NER Flashcards
What does NER stand for?
Named Entity Recognition
What is a Named Entity?
It is anything with a proper name
People, Locations, Organisations, Events, Dates, Time, Money
What is Named Entity Recognition?
It is the task of labelling a text span with types of named entities
What are some popular NER tags?
People (PER)
Organisations (ORG)
Locations (LOC)
Geo-Political Entity (GPE)
What are NER approached based on?
They are based on tagsets
What is a popular NER tagset? How many types does it define?
The Automatic Contact Extraction (ACE) tagset is a very popular that defines 7 types.
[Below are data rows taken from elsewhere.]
import Summits.HodgeConjecture.HodgeConjecture.Theorems.F0P3cStCharTSRedOfEigenfunctional      -- ★ (this seat, FILE 1) «KEYS-RED ⟸ SECOND EIGENFUNCTIONAL★»: `exists_ne_bot_ne_top_of_eigenfunctional`, `exists_eigenfunctional_of_ne_bot_ne_top`; brings ★ PS-UNITARY, ★ `cmTorusCharPair`
import HarnessLib

/-!
# F0 · P3c · line LH6 «StCharTS» — RUNG 0's `hKeysRed3` ⟺ «SECOND EIGENFUNCTIONAL» (the PAIR currency dock of ★ «KEYS-RED ⟸ SECOND EIGENFUNCTIONAL★»)
# [Keys1984 §3, §7 Thm. (1); Rogawski1990 §12.2 (3); Casselman1995 §3.2, §6.4; Bernstein–Zelevinsky 1976 Prop. 2.28, 2.25 (c)]

Cell `pub/hodgecm-mathlib`, crux H413 = `stmt-HodgeConjecture-24833` (lane `--supports … --as helper`), route HCCMUnconditional; seat F0P2-p06 (g20), DEFAULT brick FILE 2
(desk F0P3-plan (g18) WORD 2026-09-02T19:37:24Z, fences F1–F4).  THEOREMS ONLY (no definition ∕ instance ∕ notation ∕ named fact ∕ `sorry`); ★-only imports.

WHAT.  `G = Gqs L v = U(Φ₃)(L⁺_v)`, `v` NON-SPLIT (`hns`), `χ = (χ₁, χ₂)` continuous characters in RUNG 0's PAIR currency (★ `cmTorusCharPair`), `I = i_G(χ₁, χ₂)` = ★
`cmPrincipalSeries L 3 v (cmTorusCharPair L v χ₁ χ₂)`.  RUNG 0 v8 (★ `F0P3cStCharTSRung0Eight.ellipticPackage_hyps_of_namedBlock₈`, outer binder `hKeysRed3`, :133) takes as a NAMED
INPUT Keys' reducibility theorem, case (3), ⇐-half: «for `χ₁|_{F_v^×} = 1`, `χ₁ ≠ 1` the unitary `I` is reducible (`∃ N, ⊥ ≠ N ≠ ⊤`)» [Keys1984 §7 Thm. (1) p. 126; Rogawski1990
§12.2 (3) pp. 173–174].  This file docks FILE 1 on that text TOKEN FOR TOKEN (fence F1):
* **`keysRedThree_of_secondEigenfunctional`** — the `hKeysRed3` text VERBATIM from «SECOND EIGENFUNCTIONAL»: «for continuous `χ₁, χ₂` with `χ₁|_{F_v^×} = 1`, `χ₁ ≠ 1`, `I` carries a
  linear functional `ℓ` with `ℓ (I(p) f) = χ(proj p) · δ_B^{1/2}(p) · ℓ f` on the Borel (the `hℓ` binder of ★ K1b ∕ J2 `F0P2nFrobeniusFunctional.exists_intertwiningMap_cmPrincipalSeries_of_functional`)
  and `∀ c, ∃ f, ℓ f ≠ c · f(1)`» — print's commuting-algebra form of case (3) («`dim End_G i_G(χ) = |R| = 2`», [Keys1984 §3]; here only «`≥ 2`» is asked) — via FILE 1 §2
  (Frobenius + admissibility + an eigenvalue on a `K`-fixed space); NO unitarity needed in this direction.  A consuming RUNG 0 edition may write
  `hKeysRed3 := keysRedThree_of_secondEigenfunctional L v hSecond` (mould of ★ `ldsRedTwo_of_keysRedThree`).
* **`secondEigenfunctional_of_keysRedThree`** (needs `hns`) — the converse via FILE 1 §3 and ★ «PS-UNITARY★» (`χ₁|_{F_v^×} = 1` is exactly the `w`-fixed condition `χ̄₁⁻¹ = χ₁`,
  and with `χ₂` on the compact `E¹_v` it makes `|χ| = 1`, so `I` is completely reducible); **`keysRedThree_iff_secondEigenfunctional`** — the re-lettering is an `Iff`, honesty-neutral.
SCOPE (fence F3): the ALGEBRAIC half only; the ANALYTIC half — that such an `ℓ` EXISTS at the `w`-fixed unitary point (the normalised intertwining operator is non-scalar)
[Keys1984 §7 Thm. (1); Rogawski1990 §12.2 p. 173; Casselman1995 §6.4 ∕ §7.1] — stays PRINT.  (F4) no leaf ∕ junction ∕ RUNG 0 edition is touched here.
HONEST LABEL: HC_CM is proved only modulo the 7 printed citations (2 remaining named inputs: hLiu418 = `stmt-HodgeConjecture-24832`, h413 = `stmt-HodgeConjecture-24833`)
until rung 0 closes; count-neutral, honesty-neutral (an `Iff` re-lettering of a named input; Keys (3) itself stays PRINT).

## References
* [Keys1984] D. Keys, *Principal series representations of special unitary groups over local fields*, Compositio Math. 51 (1984), §3 (commuting algebra, `R`-groups), §7 Thm. (1) p. 126.
* [Rogawski1990] J. D. Rogawski, *Automorphic Representations of Unitary Groups in Three Variables*, Ann. of Math. Stud. 123 (1990), §12.1 p. 171; §12.2 (3) pp. 173–174.
* [Casselman1995] W. Casselman, *Introduction to the theory of admissible representations of p-adic reductive groups* (1995), §3.2, §6.4.
* [BernsteinZelevinsky1976] I. N. Bernstein, A. V. Zelevinsky, Russian Math. Surveys 31:3 (1976), Prop. 2.28, 2.25 (c).
-/

set_option autoImplicit false
-- the mandated namespace has the single-problem summit's repeated segment (`HodgeConjecture.HodgeConjecture`)
set_option linter.dupNamespace false

noncomputable section

open NumberField IsDedekindDomain
open scoped Matrix
open Literature.NumberTheory.Rogawski1990 Literature.NumberTheory.Automorphic Literature.NumberTheory.Automorphic.UnitaryGroup
open Summit.HodgeConjecture.HodgeConjecture.Cruxes.H413.F0P3cStCharTSRedOfEigenfunctional

namespace Summit.HodgeConjecture.HodgeConjecture.Cruxes.H413.F0P3cStCharTSKeysRedThreeOfEigenfunctional

/-! ## `N = 3`, `v` non-split, PAIR currency: RUNG 0's `hKeysRed3` ⟺ «SECOND EIGENFUNCTIONAL» -/

section Pair

variable (L : Type) [Field L] [NumberField L] [IsCMField L] (v : HeightOneSpectrum (𝓞 ↥(maximalRealSubfield L)))
  (hns : ∀ w : PlacesOver L v, IsCMField.complexConj L • w.1 = w.1)

set_option synthInstance.maxHeartbeats 400000 in
set_option maxHeartbeats 8000000 in
-- statement-heavy: two ∀-closed binder texts over the `SmoothInd` carrier (class of ★ LdsRedTwoOfReducible §3)
/-- **RUNG 0's named input `hKeysRed3` (text of ★ `F0P3cStCharTSRung0Eight.ellipticPackage_hyps_of_namedBlock₈` :132, VERBATIM) FROM «SECOND EIGENFUNCTIONAL»**: Keys' reducibility
of the unitary `i_G(χ₁, χ₂)` at `χ₁|_{F_v^×} = 1`, `χ₁ ≠ 1` [Keys1984 §7 Thm. (1); Rogawski1990 §12.2 (3)] follows from «such an `i_G(χ₁, χ₂)` carries a `(B, χ δ_B^{1/2})`-eigenfunctional
not proportional to evaluation at one» (print's commuting-algebra form: `dim End_G i_G(χ) = |R| = 2` [Keys1984 §3]) — by §2, no unitarity needed in this direction.  A consuming RUNG 0
edition may write `hKeysRed3 := keysRedThree_of_secondEigenfunctional L v hSecond`.  [cite: Keys1984, §3; §7 Thm. (1) p. 126] [cite: Rogawski1990, §12.2 (3) pp. 173–174]
[cite: BernsteinZelevinsky1976, Proposition 2.28] -/
theorem keysRedThree_of_secondEigenfunctional
    (hSecond : haveI := locallyCompactSpace_cmBorelU L 3 v
      ∀ (χ₁ : (UnitaryGroup.LocalRing L v)ˣ →* ℂˣ) (χ₂ : ↥(normOneUnits (conjLocal L (IsCMField.complexConj L) v)) →* ℂˣ),
        Continuous (fun x => ((χ₁ x : ℂˣ) : ℂ)) → Continuous (fun x => ((χ₂ x : ℂˣ) : ℂ)) →
        (∀ a : (UnitaryGroup.LocalRing L v)ˣ, (conjLocal L (IsCMField.complexConj L) v) (a : UnitaryGroup.LocalRing L v) = a → χ₁ a = 1) → χ₁ ≠ 1 →
        ∃ ℓ : Representation.SmoothInd (cmBorelTriple L 3 v).P
            (Representation.twist (((Representation.trivial ℂ ↥(torusU (conjLocal L (IsCMField.complexConj L) v) (cmLocalForm L 3 v)) ℂ).twist
              (UnitaryGroup.cmTorusCharPair L v χ₁ χ₂)).comp (cmBorelTriple L 3 v).proj) (rootDeltaChar (cmBorelTriple L 3 v).P)) →ₗ[ℂ] ℂ,
          (∀ (p : ↥(cmBorelTriple L 3 v).P) (f : _),
            ℓ (UnitaryGroup.cmPrincipalSeries L 3 v (UnitaryGroup.cmTorusCharPair L v χ₁ χ₂) p.1 f) =
              ((UnitaryGroup.cmTorusCharPair L v χ₁ χ₂ ((cmBorelTriple L 3 v).proj p) : ℂˣ) : ℂ) *
                ((rootDeltaChar (cmBorelTriple L 3 v).P p : ℂˣ) : ℂ) * ℓ f) ∧
          ∀ c : ℂ, ∃ f, ℓ f ≠ c * f.toFun 1) :
    ∀ (χ₁ : (UnitaryGroup.LocalRing L v)ˣ →* ℂˣ) (χ₂ : ↥(normOneUnits (conjLocal L (IsCMField.complexConj L) v)) →* ℂˣ),
      Continuous (fun x => ((χ₁ x : ℂˣ) : ℂ)) → Continuous (fun x => ((χ₂ x : ℂˣ) : ℂ)) →
      (∀ a : (UnitaryGroup.LocalRing L v)ˣ, (conjLocal L (IsCMField.complexConj L) v) (a : UnitaryGroup.LocalRing L v) = a → χ₁ a = 1) → χ₁ ≠ 1 →
      ∃ N : Subrepresentation (UnitaryGroup.cmPrincipalSeries L 3 v (UnitaryGroup.cmTorusCharPair L v χ₁ χ₂)), N ≠ ⊥ ∧ N ≠ ⊤ := by
  haveI := locallyCompactSpace_cmBorelU L 3 v
  intro χ₁ χ₂ h1 h2 htriv hne
  obtain ⟨ℓ, hℓ, hind⟩ := hSecond χ₁ χ₂ h1 h2 htriv hne
  exact exists_ne_bot_ne_top_of_eigenfunctional L 3 v (cmTorusCharPair L v χ₁ χ₂) ℓ hℓ hind

include hns in
set_option synthInstance.maxHeartbeats 400000 in
set_option maxHeartbeats 8000000 in
-- statement-heavy: two ∀-closed binder texts over the `SmoothInd` carrier (class of ★ LdsRedTwoOfReducible §3)
/-- **The converse at a non-split `v`** (★ «PS-UNITARY★»: `i_G(χ₁, χ₂)` with `χ₁|_{F_v^×} = 1` is completely reducible): RUNG 0's `hKeysRed3` gives the second eigenfunctional (§3).
[cite: Keys1984, §3; §7 Thm. (1) p. 126] [cite: Rogawski1990, §12.2 (3) pp. 173–174] [cite: BernsteinZelevinsky1976, 2.25 (c); Proposition 2.28] -/
theorem secondEigenfunctional_of_keysRedThree
    (hKeysRed3 : ∀ (χ₁ : (UnitaryGroup.LocalRing L v)ˣ →* ℂˣ) (χ₂ : ↥(normOneUnits (conjLocal L (IsCMField.complexConj L) v)) →* ℂˣ),
      Continuous (fun x => ((χ₁ x : ℂˣ) : ℂ)) → Continuous (fun x => ((χ₂ x : ℂˣ) : ℂ)) →
      (∀ a : (UnitaryGroup.LocalRing L v)ˣ, (conjLocal L (IsCMField.complexConj L) v) (a : UnitaryGroup.LocalRing L v) = a → χ₁ a = 1) → χ₁ ≠ 1 →
      ∃ N : Subrepresentation (UnitaryGroup.cmPrincipalSeries L 3 v (UnitaryGroup.cmTorusCharPair L v χ₁ χ₂)), N ≠ ⊥ ∧ N ≠ ⊤) :
    haveI := locallyCompactSpace_cmBorelU L 3 v
    ∀ (χ₁ : (UnitaryGroup.LocalRing L v)ˣ →* ℂˣ) (χ₂ : ↥(normOneUnits (conjLocal L (IsCMField.complexConj L) v)) →* ℂˣ),
      Continuous (fun x => ((χ₁ x : ℂˣ) : ℂ)) → Continuous (fun x => ((χ₂ x : ℂˣ) : ℂ)) →
      (∀ a : (UnitaryGroup.LocalRing L v)ˣ, (conjLocal L (IsCMField.complexConj L) v) (a : UnitaryGroup.LocalRing L v) = a → χ₁ a = 1) → χ₁ ≠ 1 →
      ∃ ℓ : Representation.SmoothInd (cmBorelTriple L 3 v).P
          (Representation.twist (((Representation.trivial ℂ ↥(torusU (conjLocal L (IsCMField.complexConj L) v) (cmLocalForm L 3 v)) ℂ).twist
            (UnitaryGroup.cmTorusCharPair L v χ₁ χ₂)).comp (cmBorelTriple L 3 v).proj) (rootDeltaChar (cmBorelTriple L 3 v).P)) →ₗ[ℂ] ℂ,
        (∀ (p : ↥(cmBorelTriple L 3 v).P) (f : _),
          ℓ (UnitaryGroup.cmPrincipalSeries L 3 v (UnitaryGroup.cmTorusCharPair L v χ₁ χ₂) p.1 f) =
            ((UnitaryGroup.cmTorusCharPair L v χ₁ χ₂ ((cmBorelTriple L 3 v).proj p) : ℂˣ) : ℂ) *
              ((rootDeltaChar (cmBorelTriple L 3 v).P p : ℂˣ) : ℂ) * ℓ f) ∧
        ∀ c : ℂ, ∃ f, ℓ f ≠ c * f.toFun 1 := by
  haveI := locallyCompactSpace_cmBorelU L 3 v
  intro χ₁ χ₂ h1 h2 htriv hne
  obtain ⟨N', hb, ht⟩ := hKeysRed3 χ₁ χ₂ h1 h2 htriv hne
  exact exists_eigenfunctional_of_ne_bot_ne_top L 3 v (cmTorusCharPair L v χ₁ χ₂)
    (F0P3cStCharTSPrincipalSeriesUnitary.isSemisimpleRepresentation_cmPrincipalSeries_cmTorusCharPair L v hns χ₁ χ₂ h1 h2 htriv) N' hb ht

include hns in
set_option synthInstance.maxHeartbeats 400000 in
set_option maxHeartbeats 8000000 in
-- statement-heavy: two ∀-closed binder texts over the `SmoothInd` carrier (class of ★ LdsRedTwoOfReducible §3)
/-- **`hKeysRed3` ⟺ «SECOND EIGENFUNCTIONAL»** at a non-split `v`: the re-lettering is an `Iff`, hence honesty-neutral.
[cite: Keys1984, §3; §7 Thm. (1) p. 126] [cite: Rogawski1990, §12.2 (3) pp. 173–174] [cite: Casselman1995, §6.4] -/
theorem keysRedThree_iff_secondEigenfunctional :
    haveI := locallyCompactSpace_cmBorelU L 3 v
    (∀ (χ₁ : (UnitaryGroup.LocalRing L v)ˣ →* ℂˣ) (χ₂ : ↥(normOneUnits (conjLocal L (IsCMField.complexConj L) v)) →* ℂˣ),
      Continuous (fun x => ((χ₁ x : ℂˣ) : ℂ)) → Continuous (fun x => ((χ₂ x : ℂˣ) : ℂ)) →
      (∀ a : (UnitaryGroup.LocalRing L v)ˣ, (conjLocal L (IsCMField.complexConj L) v) (a : UnitaryGroup.LocalRing L v) = a → χ₁ a = 1) → χ₁ ≠ 1 →
      ∃ N : Subrepresentation (UnitaryGroup.cmPrincipalSeries L 3 v (UnitaryGroup.cmTorusCharPair L v χ₁ χ₂)), N ≠ ⊥ ∧ N ≠ ⊤) ↔
    ∀ (χ₁ : (UnitaryGroup.LocalRing L v)ˣ →* ℂˣ) (χ₂ : ↥(normOneUnits (conjLocal L (IsCMField.complexConj L) v)) →* ℂˣ),
      Continuous (fun x => ((χ₁ x : ℂˣ) : ℂ)) → Continuous (fun x => ((χ₂ x : ℂˣ) : ℂ)) →
      (∀ a : (UnitaryGroup.LocalRing L v)ˣ, (conjLocal L (IsCMField.complexConj L) v) (a : UnitaryGroup.LocalRing L v) = a → χ₁ a = 1) → χ₁ ≠ 1 →
      ∃ ℓ : Representation.SmoothInd (cmBorelTriple L 3 v).P
          (Representation.twist (((Representation.trivial ℂ ↥(torusU (conjLocal L (IsCMField.complexConj L) v) (cmLocalForm L 3 v)) ℂ).twist
            (UnitaryGroup.cmTorusCharPair L v χ₁ χ₂)).comp (cmBorelTriple L 3 v).proj) (rootDeltaChar (cmBorelTriple L 3 v).P)) →ₗ[ℂ] ℂ,
        (∀ (p : ↥(cmBorelTriple L 3 v).P) (f : _),
          ℓ (UnitaryGroup.cmPrincipalSeries L 3 v (UnitaryGroup.cmTorusCharPair L v χ₁ χ₂) p.1 f) =
            ((UnitaryGroup.cmTorusCharPair L v χ₁ χ₂ ((cmBorelTriple L 3 v).proj p) : ℂˣ) : ℂ) *
              ((rootDeltaChar (cmBorelTriple L 3 v).P p : ℂˣ) : ℂ) * ℓ f) ∧
        ∀ c : ℂ, ∃ f, ℓ f ≠ c * f.toFun 1 :=
  ⟨secondEigenfunctional_of_keysRedThree L v hns, keysRedThree_of_secondEigenfunctional L v⟩

end Pair

end Summit.HodgeConjecture.HodgeConjecture.Cruxes.H413.F0P3cStCharTSKeysRedThreeOfEigenfunctional

end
What are some challenges of NER?
It works with spans, so working out how big a phrase needs to be labelled for a NE
Named entity type ambiguity, where a NE can be different types depending on the context
What is the key method used for NER?
We treat it as a sequence labelling problem so we use BIO tagging
What is BIO tagging?
It is a common approach for sequence labelling requiring span-recognition
What does BIO stand for?
Begin, Inside, Outside
What is the idea of BIO tagging?
We assign a tag to each word in our sequence, and each tag may represent the beginning, the middle or the end of something
Explain what the image shows
It shows different types of tagging methods. It shows that IO is difficult to comprehend, as it is difficult to understand where one NE begins and ends. BIO tagging builds on this by using begin labels, which shows where NEs begin. BIOES takes this even further.
What model is used to learn text according to the BIO scheme to identify NEs?
Conditional Random Fields (CRFs)
What type of features are useful for NER?
Non-word features such as captilisation.
Why is the Hidden Markov Model (HMM) not a good model for NER?
As they are generative, is is hard to add feature patterns